Top of Dataset records

import Summits.CriticalPhenomena.Ising3DConformalLimit.Theorems.InversionUpgradeNormalised.Negative.DownwardRigidityWickFour
import Summits.CriticalPhenomena.Ising3DConformalLimit.Theorems.InversionUpgradeNormalised.Negative.AutomaticOrders

/-!
# `InversionUpgradeNormalised` (item stmt-CriticalPhenomena-1982): weight-`0` reflection-positive dressings are rigid

Standing crux disprover, cycle 3. A natural attempt at an RP decoy in the window is a Schur
product `S = GFF_Δ ⊙ K` (orderwise product; RP, Euclidean invariance and scale covariance are
preserved, the weight adds) with a reflection-positive, Euclidean-invariant, scale-INVARIANT
(weight `0`) "shape factor" `K` that is not inversion invariant. There is none that is continuous
and permutation symmetric: by `two_point_eq` at `Δ = 0` the two-point function of `K` is constant,
so the one-point OS vectors of `K` are degenerate and (`osSym_row_eq_of_degenerate`) every OS row
is independent of the one-point configuration (`scaleZero_osSym_onePoint_eq`). With permutation
symmetry this reads `K₃(p,q,r) = K₃(p',q,r)` for `p, p'` below and `q, r` above the mirror
(`scaleZero_three_eq`), and after a Euclidean motion, for `p, p'` strictly separated from `q, r`
by ANY affine hyperplane (`scaleZero_three_eq_of_separated`). Hence `p ↦ K₃(p,q,r)` is locally
constant off the segment `[q,r]`, so constant there (connected complement); likewise
`K₄(·,q,r,s)` off the triangle: a continuous symmetric weight-`0` RP family is constant at each
order, and `GFF_Δ ⊙ K` is conformally covariant again.
-/

noncomputable section

namespace Summit.CriticalPhenomena.Ising3DConformalLimit.InversionUpgradeNormalisedNegative

open Literature.Probability.LatticeModels Literature.Barriers.CriticalPhenomena
open Literature.MathematicalPhysics.QuantumFieldTheory
open Filter Set Function ScaleNotMoebius EuclideanGeometry
open scoped Topology RealInnerProductSpace

section ScaleZero

variable {τ : Fin 3}

local notation "E³" => EuclideanSpace ℝ (Fin 3)

/-- The one-point half-space configuration `(p)`. [folklore] -/
def cfg1 (p : E³) (hp : 0 < p τ) : HalfSpaceConfig 3 τ where
  n := 1
  pts := ![p]
  injective := Function.injective_of_subsingleton _
  pos := fun i => by fin_cases i; simpa

/-- `Fin.append` of two singletons as a vector literal. [folklore] -/
theorem fin_append_one_one {α : Type*} (f g : Fin 1 → α) : Fin.append f g = ![f 0, g 0] := by
  funext i; fin_cases i <;> rfl

/-- `Fin.append` of a singleton and a pair as a vector literal. [folklore] -/
theorem fin_append_one_two {α : Type*} (f : Fin 1 → α) (g : Fin 2 → α) :
    Fin.append f g = ![f 0, g 0, g 1] := by
  funext i; fin_cases i <;> rfl

/-- `Fin.append` of a pair and a singleton as a vector literal. [folklore] -/
theorem fin_append_two_one {α : Type*} (f : Fin 2 → α) (g : Fin 1 → α) :
    Fin.append f g = ![f 0, f 1, g 0] := by
  funext i; fin_cases i <;> rfl

/-- A weight-`0` scale-covariant Euclidean-invariant family has a CONSTANT two-point function off
the diagonal (`two_point_eq` with `Δ = 0`). [folklore] -/
theorem two_point_const_of_scaleZero {K : CorrFamily 3} (heuc : IsEuclideanInvariant K)
    (hsc : IsScaleCovariant 0 K) {a b : E³} (hab : a ≠ b) :
    K 2 ![a, b] = K 2 ![0, EuclideanSpace.single 0 1] := by
  have h := two_point_eq heuc hsc hab
  simpa using h

/-- **`Δ = 0` rigidity, OS form.** For a reflection-positive, Euclidean-invariant, weight-`0`
scale-covariant family `K` on `ℝ³`, the OS row of a one-point configuration does not depend on the
point: `σ((p), b) = σ((p'), b)` for all `p, p'` in the half-space and every `b`. [folklore] -/
theorem scaleZero_osSym_onePoint_eq {K : CorrFamily 3} (hRP : IsReflectionPositiveAlong τ K)
    (heuc : IsEuclideanInvariant K) (hsc : IsScaleCovariant 0 K)
    {p p' : E³} (hp : 0 < p τ) (hp' : 0 < p' τ) (b : HalfSpaceConfig 3 τ) :
    osSym K (cfg1 p hp) b = osSym K (cfg1 p' hp') b := by
  -- all one-point OS entries equal the constant `k = K₂(0, e₀)`
  have hval : ∀ {x y : E³} (hx : 0 < x τ) (hy : 0 < y τ),
      osPointKernel K (cfg1 x hx) (cfg1 y hy) = K 2 ![0, EuclideanSpace.single 0 1] := by
    intro x y hx hy
    have hne : axisReflection τ x ≠ y := by
      intro h
      have := congrArg (fun z : E³ => z τ) h
      simp only [axisReflection_apply, if_true] at this
      linarith
    show K 2 (Fin.append (fun i => axisReflection τ ((![x] : Fin 1 → E³) i)) ![y]) = _
    rw [fin_append_one_one]
    exact two_point_const_of_scaleZero heuc hsc hne
  refine osSym_row_eq_of_degenerate hRP (cfg1 p hp) (cfg1 p' hp') b (hval hp hp) (hval hp' hp') ?_
  unfold osSym
  rw [hval hp hp', hval hp' hp]
  ring

/-- **`Δ = 0` rigidity at order three, half-space form.** With permutation symmetry the OS row IS
`K₃`: for `p, p'` strictly below the mirror `{x_τ = 0}` and `q ≠ r` strictly above it,
`K₃(p, q, r) = K₃(p', q, r)`. [folklore] -/
theorem scaleZero_three_eq {K : CorrFamily 3} (hRP : IsReflectionPositiveAlong τ K)
    (heuc : IsEuclideanInvariant K) (hsc : IsScaleCovariant 0 K) (hP : IsPermutationSymmetric K)
    {p p' q r : E³} (hp : p τ < 0) (hp' : p' τ < 0) (hq : 0 < q τ) (hr : 0 < r τ) (hqr : q ≠ r) :
    K 3 ![p, q, r] = K 3 ![p', q, r] := by
  have hθp : 0 < (axisReflection τ p) τ := by simp; linarith
  have hθp' : 0 < (axisReflection τ p') τ := by simp; linarith
  have key := scaleZero_osSym_onePoint_eq hRP heuc hsc hθp hθp' (cfg2 q r hq hr hqr)
  -- unfold both OS rows: the `(θθp, q, r)` entry and the `(θq, θr, θp)` entry
  have hrefl : IsReflectionInvariantAlong τ K := fun n x => heuc.2 n (axisReflection τ) x
  have row : ∀ {x : E³} (hx : 0 < (axisReflection τ x) τ),
      osSym K (cfg1 (axisReflection τ x) hx) (cfg2 q r hq hr hqr) = K 3 ![x, q, r] := by
    intro x hx
    -- second entry: `K₃(θq, θr, θx) = K₃(q, r, x) = K₃(x, q, r)`
    have h2 : K 3 ![axisReflection τ q, axisReflection τ r, axisReflection τ x] = K 3 ![x, q, r] := by
      have e1 : (![axisReflection τ q, axisReflection τ r, axisReflection τ x] : Fin 3 → E³) =
          fun i => axisReflection τ ((![q, r, x] : Fin 3 → E³) i) := by
        funext i; fin_cases i <;> rfl
      rw [e1, hrefl]
      -- cyclic permutation
      have e2 : (![q, r, x] : Fin 3 → E³) = (![x, q, r] : Fin 3 → E³) ∘ (finRotate 3) := by
        funext i; fin_cases i <;> rfl
      rw [e2, hP]
    show (K 3 (Fin.append (fun i => axisReflection τ ((![axisReflection τ x] : Fin 1 → E³) i)) ![q, r])
      + K 3 (Fin.append (fun i => axisReflection τ ((![q, r] : Fin 2 → E³) i)) ![axisReflection τ x])) / 2
      = _
    rw [fin_append_one_two, fin_append_two_one]
    show (K 3 ![axisReflection τ (axisReflection τ x), q, r]
      + K 3 ![axisReflection τ q, axisReflection τ r, axisReflection τ x]) / 2 = _
    rw [axisReflection_axisReflection, h2]
    ring
  rwa [row hθp, row hθp'] at key

/-- **`Δ = 0` rigidity at order three, invariant form.** If `p` and `p'` are strictly separated
from `q ≠ r` by an affine hyperplane (`⟪p,w⟫, ⟪p',w⟫ < c < ⟪q,w⟫, ⟪r,w⟫` for a unit vector `w`),
then `K₃(p,q,r) = K₃(p',q,r)`: translate the hyperplane to `c = 0` and rotate `w` onto `e_τ`
(`Submodule.reflection_sub`). Consequently `p ↦ K₃(p,q,r)` is locally constant off the segment
`[q,r]`, hence constant there (its complement in `ℝ³` is connected): a continuous, symmetric,
Euclidean-invariant, weight-`0`, reflection-positive family is constant at order three (and, by
the same separation argument applied to `K₄(·, q, r, s)` off the triangle, at order four) — the
Schur product `GFF ⊙ K` with such a `K` is again conformally covariant. [folklore] -/
theorem scaleZero_three_eq_of_separated {K : CorrFamily 3} (τ : Fin 3)
    (hRP : IsReflectionPositiveAlong τ K)
    (heuc : IsEuclideanInvariant K) (hsc : IsScaleCovariant 0 K) (hP : IsPermutationSymmetric K)
    {p p' q r w : E³} {c : ℝ} (hw : ‖w‖ = 1) (hp : ⟪p, w⟫ < c) (hp' : ⟪p', w⟫ < c)
    (hq : c < ⟪q, w⟫) (hr : c < ⟪r, w⟫) (hqr : q ≠ r) :
    K 3 ![p, q, r] = K 3 ![p', q, r] := by
  set e : E³ := EuclideanSpace.single τ 1 with he
  have he1 : ‖e‖ = 1 := by simp [he]
  -- an isometry `R` with `R w = e`
  obtain ⟨R, hRw⟩ : ∃ R : E³ ≃ₗᵢ[ℝ] E³, R w = e := by
    by_cases hwe : w = e
    · exact ⟨LinearIsometryEquiv.refl ℝ E³, by simp [hwe]⟩
    · exact ⟨Submodule.reflection (ℝ ∙ (w - e))ᗮ, Submodule.reflection_sub (by rw [hw, he1])⟩
  -- the Euclidean motion `x ↦ R (x - c w)`; its `τ`-coordinate is `⟪x, w⟫ - c`
  have hcoord : ∀ x : E³, (R (x - c • w)) τ = ⟪x, w⟫ - c := by
    intro x
    have h1 : (R (x - c • w)) τ = ⟪R (x - c • w), e⟫ := by
      rw [he, EuclideanSpace.inner_single_right]; simp
    rw [h1, ← hRw, LinearIsometryEquiv.inner_map_map, inner_sub_left, real_inner_smul_left,
      real_inner_self_eq_norm_sq, hw]
    ring
  have hmove : ∀ x y z : E³, K 3 ![x, y, z] = K 3 ![R (x - c • w), R (y - c • w), R (z - c • w)] := by
    intro x y z
    calc K 3 ![x, y, z] = K 3 (fun i => (![x, y, z] : Fin 3 → E³) i + -(c • w)) :=
          (heuc.1 3 (-(c • w)) ![x, y, z]).symm
      _ = K 3 (fun i => R ((fun j => (![x, y, z] : Fin 3 → E³) j + -(c • w)) i)) := (heuc.2 3 R _).symm
      _ = K 3 ![R (x - c • w), R (y - c • w), R (z - c • w)] := by
          congr 1
          funext i; fin_cases i <;> simp [sub_eq_add_neg]
  rw [hmove p q r, hmove p' q r]
  refine scaleZero_three_eq hRP heuc hsc hP ?_ ?_ ?_ ?_ ?_
  · rw [hcoord]; linarith
  · rw [hcoord]; linarith
  · rw [hcoord]; linarith
  · rw [hcoord]; linarith
  · intro h
    exact hqr (sub_left_injective (R.injective h))

end ScaleZero

end Summit.CriticalPhenomena.Ising3DConformalLimit.InversionUpgradeNormalisedNegative

end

Bottom of Dataset records

For this exercise, output exactly the lines above from the line with "simp only [axisReflection_apply, if_true]" to the line with "exact two_point_const_of_scaleZero heuc", counting both, and leave out the rest.

      simp only [axisReflection_apply, if_true] at this
      linarith
    show K 2 (Fin.append (fun i => axisReflection τ ((![x] : Fin 1 → E³) i)) ![y]) = _
    rw [fin_append_one_one]
    exact two_point_const_of_scaleZero heuc hsc hne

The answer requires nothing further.